Copy out each line of the data that holds the word "compatible".

#### [Stored data]
━━━━━━━━
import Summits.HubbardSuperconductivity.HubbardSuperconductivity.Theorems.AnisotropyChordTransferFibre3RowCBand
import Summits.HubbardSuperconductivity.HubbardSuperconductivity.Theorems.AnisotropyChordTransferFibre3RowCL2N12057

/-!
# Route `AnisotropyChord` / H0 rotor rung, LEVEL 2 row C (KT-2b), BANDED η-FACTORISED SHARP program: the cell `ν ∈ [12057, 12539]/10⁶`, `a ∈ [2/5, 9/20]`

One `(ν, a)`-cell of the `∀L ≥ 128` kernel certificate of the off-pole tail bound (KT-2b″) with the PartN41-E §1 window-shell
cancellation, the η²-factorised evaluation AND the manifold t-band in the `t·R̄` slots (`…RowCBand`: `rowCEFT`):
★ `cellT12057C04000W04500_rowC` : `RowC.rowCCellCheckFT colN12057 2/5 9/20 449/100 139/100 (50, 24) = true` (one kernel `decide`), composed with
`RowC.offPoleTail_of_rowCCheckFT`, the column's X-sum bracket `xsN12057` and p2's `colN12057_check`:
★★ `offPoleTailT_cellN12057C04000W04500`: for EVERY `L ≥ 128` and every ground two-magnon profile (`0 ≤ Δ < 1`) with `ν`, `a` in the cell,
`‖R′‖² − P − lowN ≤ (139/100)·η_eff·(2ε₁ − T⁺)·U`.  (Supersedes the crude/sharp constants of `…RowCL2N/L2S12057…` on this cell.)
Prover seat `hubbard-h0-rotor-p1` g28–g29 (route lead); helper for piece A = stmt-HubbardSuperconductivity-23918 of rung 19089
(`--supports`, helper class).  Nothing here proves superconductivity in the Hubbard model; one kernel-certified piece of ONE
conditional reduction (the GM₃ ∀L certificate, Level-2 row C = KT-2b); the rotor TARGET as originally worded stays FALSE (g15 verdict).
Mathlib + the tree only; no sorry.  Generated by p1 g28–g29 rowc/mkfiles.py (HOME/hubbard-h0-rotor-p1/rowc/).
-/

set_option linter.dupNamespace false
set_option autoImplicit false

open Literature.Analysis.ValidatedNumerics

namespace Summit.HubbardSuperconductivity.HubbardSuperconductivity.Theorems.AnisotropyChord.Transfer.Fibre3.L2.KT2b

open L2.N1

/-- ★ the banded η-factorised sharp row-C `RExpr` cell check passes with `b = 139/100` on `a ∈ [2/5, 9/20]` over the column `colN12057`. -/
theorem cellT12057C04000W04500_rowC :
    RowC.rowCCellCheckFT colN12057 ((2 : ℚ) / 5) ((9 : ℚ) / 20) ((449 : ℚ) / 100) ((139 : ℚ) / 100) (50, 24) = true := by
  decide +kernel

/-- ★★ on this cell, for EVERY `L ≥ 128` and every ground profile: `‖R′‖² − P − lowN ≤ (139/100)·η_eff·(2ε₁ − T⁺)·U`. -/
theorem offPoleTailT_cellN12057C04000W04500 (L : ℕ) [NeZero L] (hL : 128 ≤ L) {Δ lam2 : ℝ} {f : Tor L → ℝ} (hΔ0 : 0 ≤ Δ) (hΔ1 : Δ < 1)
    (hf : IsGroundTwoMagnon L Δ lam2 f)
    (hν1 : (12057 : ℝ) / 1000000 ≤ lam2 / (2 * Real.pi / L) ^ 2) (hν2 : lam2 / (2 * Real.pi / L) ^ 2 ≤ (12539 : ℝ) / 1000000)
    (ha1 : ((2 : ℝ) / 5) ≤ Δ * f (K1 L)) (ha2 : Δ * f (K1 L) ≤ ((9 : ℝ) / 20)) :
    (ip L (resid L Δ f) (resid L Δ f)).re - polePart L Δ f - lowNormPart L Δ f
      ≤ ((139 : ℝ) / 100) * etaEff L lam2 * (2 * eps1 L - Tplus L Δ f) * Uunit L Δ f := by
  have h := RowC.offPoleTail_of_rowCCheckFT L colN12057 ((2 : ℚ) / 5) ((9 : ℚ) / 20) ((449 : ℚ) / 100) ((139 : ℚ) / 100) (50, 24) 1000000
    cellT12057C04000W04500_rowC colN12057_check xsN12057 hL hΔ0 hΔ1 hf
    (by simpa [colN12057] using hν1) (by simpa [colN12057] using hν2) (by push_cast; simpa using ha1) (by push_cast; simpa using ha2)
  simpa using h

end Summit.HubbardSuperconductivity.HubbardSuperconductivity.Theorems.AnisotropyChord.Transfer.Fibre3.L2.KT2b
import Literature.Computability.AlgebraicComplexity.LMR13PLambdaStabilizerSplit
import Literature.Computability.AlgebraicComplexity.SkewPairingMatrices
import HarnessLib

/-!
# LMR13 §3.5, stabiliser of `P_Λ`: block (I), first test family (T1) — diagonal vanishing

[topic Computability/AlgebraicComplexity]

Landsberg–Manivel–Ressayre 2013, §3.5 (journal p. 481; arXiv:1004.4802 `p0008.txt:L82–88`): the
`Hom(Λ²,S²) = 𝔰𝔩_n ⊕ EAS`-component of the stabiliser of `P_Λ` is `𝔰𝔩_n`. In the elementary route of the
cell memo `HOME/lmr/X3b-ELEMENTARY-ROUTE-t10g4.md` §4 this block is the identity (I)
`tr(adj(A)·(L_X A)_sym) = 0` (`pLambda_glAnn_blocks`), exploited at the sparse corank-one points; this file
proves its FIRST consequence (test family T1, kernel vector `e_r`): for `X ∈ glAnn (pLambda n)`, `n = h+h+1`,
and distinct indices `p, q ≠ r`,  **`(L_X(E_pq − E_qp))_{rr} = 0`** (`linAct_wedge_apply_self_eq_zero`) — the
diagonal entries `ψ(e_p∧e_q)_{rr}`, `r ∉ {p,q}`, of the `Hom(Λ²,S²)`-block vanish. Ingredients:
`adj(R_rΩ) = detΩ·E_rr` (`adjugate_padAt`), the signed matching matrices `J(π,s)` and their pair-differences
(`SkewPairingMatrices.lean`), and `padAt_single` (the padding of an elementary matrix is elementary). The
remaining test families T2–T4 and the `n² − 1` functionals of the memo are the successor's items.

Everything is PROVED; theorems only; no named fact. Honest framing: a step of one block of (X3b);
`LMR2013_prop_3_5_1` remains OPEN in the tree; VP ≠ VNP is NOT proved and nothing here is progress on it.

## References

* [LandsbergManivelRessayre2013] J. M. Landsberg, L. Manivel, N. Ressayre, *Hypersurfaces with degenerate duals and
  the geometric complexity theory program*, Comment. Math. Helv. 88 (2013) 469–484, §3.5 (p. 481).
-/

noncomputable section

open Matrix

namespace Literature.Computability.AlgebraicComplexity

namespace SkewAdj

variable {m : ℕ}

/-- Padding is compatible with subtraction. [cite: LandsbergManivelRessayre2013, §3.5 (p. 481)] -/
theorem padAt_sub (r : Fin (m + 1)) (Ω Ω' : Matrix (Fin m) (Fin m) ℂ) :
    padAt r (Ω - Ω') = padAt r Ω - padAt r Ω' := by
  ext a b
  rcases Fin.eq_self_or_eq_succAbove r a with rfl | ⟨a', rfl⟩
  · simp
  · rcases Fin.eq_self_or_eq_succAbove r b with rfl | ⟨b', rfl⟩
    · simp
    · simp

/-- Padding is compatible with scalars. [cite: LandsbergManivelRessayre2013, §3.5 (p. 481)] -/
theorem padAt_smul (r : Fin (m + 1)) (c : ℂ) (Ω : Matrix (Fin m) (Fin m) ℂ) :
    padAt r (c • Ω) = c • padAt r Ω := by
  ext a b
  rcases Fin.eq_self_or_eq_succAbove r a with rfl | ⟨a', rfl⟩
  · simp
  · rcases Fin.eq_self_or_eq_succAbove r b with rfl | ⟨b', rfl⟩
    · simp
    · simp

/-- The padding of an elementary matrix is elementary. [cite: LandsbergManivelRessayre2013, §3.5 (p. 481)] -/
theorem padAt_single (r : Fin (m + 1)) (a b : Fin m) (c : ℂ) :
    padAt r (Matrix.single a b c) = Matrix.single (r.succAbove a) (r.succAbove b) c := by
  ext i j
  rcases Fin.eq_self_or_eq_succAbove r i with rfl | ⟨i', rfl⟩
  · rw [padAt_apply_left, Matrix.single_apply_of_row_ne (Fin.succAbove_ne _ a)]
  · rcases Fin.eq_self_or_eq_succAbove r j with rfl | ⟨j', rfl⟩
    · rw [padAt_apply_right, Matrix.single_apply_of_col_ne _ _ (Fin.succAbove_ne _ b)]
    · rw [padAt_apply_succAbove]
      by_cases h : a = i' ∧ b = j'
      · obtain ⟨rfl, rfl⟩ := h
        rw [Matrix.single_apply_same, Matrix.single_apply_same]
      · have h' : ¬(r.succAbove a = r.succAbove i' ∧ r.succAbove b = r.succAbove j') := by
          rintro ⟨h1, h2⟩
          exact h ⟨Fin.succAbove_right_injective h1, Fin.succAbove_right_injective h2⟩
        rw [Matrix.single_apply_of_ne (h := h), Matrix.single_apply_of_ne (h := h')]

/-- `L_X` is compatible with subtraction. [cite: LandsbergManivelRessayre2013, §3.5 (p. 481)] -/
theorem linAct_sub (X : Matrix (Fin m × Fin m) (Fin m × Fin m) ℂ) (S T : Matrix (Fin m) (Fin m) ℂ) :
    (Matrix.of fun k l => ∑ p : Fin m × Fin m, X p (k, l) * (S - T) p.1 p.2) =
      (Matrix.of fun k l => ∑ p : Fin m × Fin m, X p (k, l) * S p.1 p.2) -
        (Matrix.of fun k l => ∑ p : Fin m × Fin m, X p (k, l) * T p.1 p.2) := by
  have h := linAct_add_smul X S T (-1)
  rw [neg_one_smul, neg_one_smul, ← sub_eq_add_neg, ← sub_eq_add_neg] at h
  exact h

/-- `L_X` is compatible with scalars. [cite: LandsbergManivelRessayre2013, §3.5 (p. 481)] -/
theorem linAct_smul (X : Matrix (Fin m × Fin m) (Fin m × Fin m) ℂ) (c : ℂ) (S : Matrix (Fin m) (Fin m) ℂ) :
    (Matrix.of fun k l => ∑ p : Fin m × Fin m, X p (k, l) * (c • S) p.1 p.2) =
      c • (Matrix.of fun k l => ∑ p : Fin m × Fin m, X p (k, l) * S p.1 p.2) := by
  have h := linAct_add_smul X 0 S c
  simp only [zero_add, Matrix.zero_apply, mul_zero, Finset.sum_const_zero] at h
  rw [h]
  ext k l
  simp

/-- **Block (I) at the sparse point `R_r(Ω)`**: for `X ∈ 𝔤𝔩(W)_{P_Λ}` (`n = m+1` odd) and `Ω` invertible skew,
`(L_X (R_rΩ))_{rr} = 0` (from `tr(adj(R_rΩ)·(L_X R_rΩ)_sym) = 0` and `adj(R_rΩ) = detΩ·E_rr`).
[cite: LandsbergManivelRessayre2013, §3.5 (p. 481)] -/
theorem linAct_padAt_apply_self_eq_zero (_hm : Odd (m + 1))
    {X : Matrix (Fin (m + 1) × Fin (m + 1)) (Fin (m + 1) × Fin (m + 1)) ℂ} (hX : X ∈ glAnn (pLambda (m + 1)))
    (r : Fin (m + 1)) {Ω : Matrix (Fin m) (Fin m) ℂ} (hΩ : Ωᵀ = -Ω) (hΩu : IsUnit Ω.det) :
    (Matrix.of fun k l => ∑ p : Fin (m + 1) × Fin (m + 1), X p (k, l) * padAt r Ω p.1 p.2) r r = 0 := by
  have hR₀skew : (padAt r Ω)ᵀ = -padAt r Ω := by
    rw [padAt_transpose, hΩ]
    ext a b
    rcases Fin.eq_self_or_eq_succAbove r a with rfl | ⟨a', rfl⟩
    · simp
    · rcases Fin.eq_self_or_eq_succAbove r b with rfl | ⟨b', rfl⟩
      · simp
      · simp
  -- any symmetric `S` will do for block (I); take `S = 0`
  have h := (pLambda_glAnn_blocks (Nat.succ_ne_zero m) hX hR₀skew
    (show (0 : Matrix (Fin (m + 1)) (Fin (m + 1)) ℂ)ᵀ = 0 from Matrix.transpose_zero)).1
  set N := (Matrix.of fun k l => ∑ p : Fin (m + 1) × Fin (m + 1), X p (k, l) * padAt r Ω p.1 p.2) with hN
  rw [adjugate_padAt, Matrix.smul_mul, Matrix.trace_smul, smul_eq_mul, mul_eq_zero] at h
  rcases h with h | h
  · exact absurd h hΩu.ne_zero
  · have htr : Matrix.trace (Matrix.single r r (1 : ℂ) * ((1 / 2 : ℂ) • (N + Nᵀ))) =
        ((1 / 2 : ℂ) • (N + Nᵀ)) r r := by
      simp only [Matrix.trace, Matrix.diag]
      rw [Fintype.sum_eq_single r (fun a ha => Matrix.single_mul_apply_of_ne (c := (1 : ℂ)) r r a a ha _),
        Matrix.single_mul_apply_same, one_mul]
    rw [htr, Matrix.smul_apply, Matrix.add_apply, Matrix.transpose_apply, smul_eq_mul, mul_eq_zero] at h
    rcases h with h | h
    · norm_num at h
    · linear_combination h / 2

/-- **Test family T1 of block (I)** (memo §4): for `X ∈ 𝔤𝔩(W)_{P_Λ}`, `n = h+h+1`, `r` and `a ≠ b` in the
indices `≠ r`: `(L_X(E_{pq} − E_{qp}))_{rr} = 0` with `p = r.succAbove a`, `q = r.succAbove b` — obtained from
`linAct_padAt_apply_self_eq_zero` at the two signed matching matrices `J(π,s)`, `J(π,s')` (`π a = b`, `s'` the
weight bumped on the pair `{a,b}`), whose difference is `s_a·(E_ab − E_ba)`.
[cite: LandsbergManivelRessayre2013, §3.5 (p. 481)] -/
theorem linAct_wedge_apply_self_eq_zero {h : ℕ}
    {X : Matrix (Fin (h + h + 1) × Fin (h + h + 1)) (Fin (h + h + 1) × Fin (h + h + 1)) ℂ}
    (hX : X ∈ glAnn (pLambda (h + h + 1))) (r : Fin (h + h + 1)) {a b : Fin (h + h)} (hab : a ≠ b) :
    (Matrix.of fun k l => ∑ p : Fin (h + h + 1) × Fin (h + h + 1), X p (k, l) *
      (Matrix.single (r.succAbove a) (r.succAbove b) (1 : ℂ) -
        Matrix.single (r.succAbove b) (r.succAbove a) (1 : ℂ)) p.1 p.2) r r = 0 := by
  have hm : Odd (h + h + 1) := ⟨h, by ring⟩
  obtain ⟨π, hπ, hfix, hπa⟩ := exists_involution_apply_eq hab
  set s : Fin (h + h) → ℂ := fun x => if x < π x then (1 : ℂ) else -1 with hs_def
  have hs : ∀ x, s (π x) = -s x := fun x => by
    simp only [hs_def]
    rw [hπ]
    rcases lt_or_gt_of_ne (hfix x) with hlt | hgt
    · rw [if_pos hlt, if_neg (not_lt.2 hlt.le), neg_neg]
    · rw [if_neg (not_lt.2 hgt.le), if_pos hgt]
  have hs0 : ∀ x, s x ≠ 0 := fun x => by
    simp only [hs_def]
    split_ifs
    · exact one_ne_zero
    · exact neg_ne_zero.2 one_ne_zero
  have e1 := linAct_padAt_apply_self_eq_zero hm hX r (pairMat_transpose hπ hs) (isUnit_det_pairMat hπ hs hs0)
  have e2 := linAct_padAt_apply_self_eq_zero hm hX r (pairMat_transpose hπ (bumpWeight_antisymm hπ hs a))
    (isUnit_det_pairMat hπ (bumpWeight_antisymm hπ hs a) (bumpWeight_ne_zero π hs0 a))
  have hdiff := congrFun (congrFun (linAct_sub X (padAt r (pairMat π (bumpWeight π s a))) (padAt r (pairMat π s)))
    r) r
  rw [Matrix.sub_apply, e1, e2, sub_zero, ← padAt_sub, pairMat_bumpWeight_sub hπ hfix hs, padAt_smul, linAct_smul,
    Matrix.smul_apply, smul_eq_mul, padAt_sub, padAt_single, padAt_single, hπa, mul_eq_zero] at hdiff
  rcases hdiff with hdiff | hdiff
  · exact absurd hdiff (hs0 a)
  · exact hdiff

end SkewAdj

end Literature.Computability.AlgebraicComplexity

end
━━━━━━━━
#### [Solved problem]
/-- Padding is compatible with subtraction. [cite: LandsbergManivelRessayre2013, §3.5 (p. 481)] -/
/-- Padding is compatible with scalars. [cite: LandsbergManivelRessayre2013, §3.5 (p. 481)] -/
/-- `L_X` is compatible with subtraction. [cite: LandsbergManivelRessayre2013, §3.5 (p. 481)] -/
/-- `L_X` is compatible with scalars. [cite: LandsbergManivelRessayre2013, §3.5 (p. 481)] -/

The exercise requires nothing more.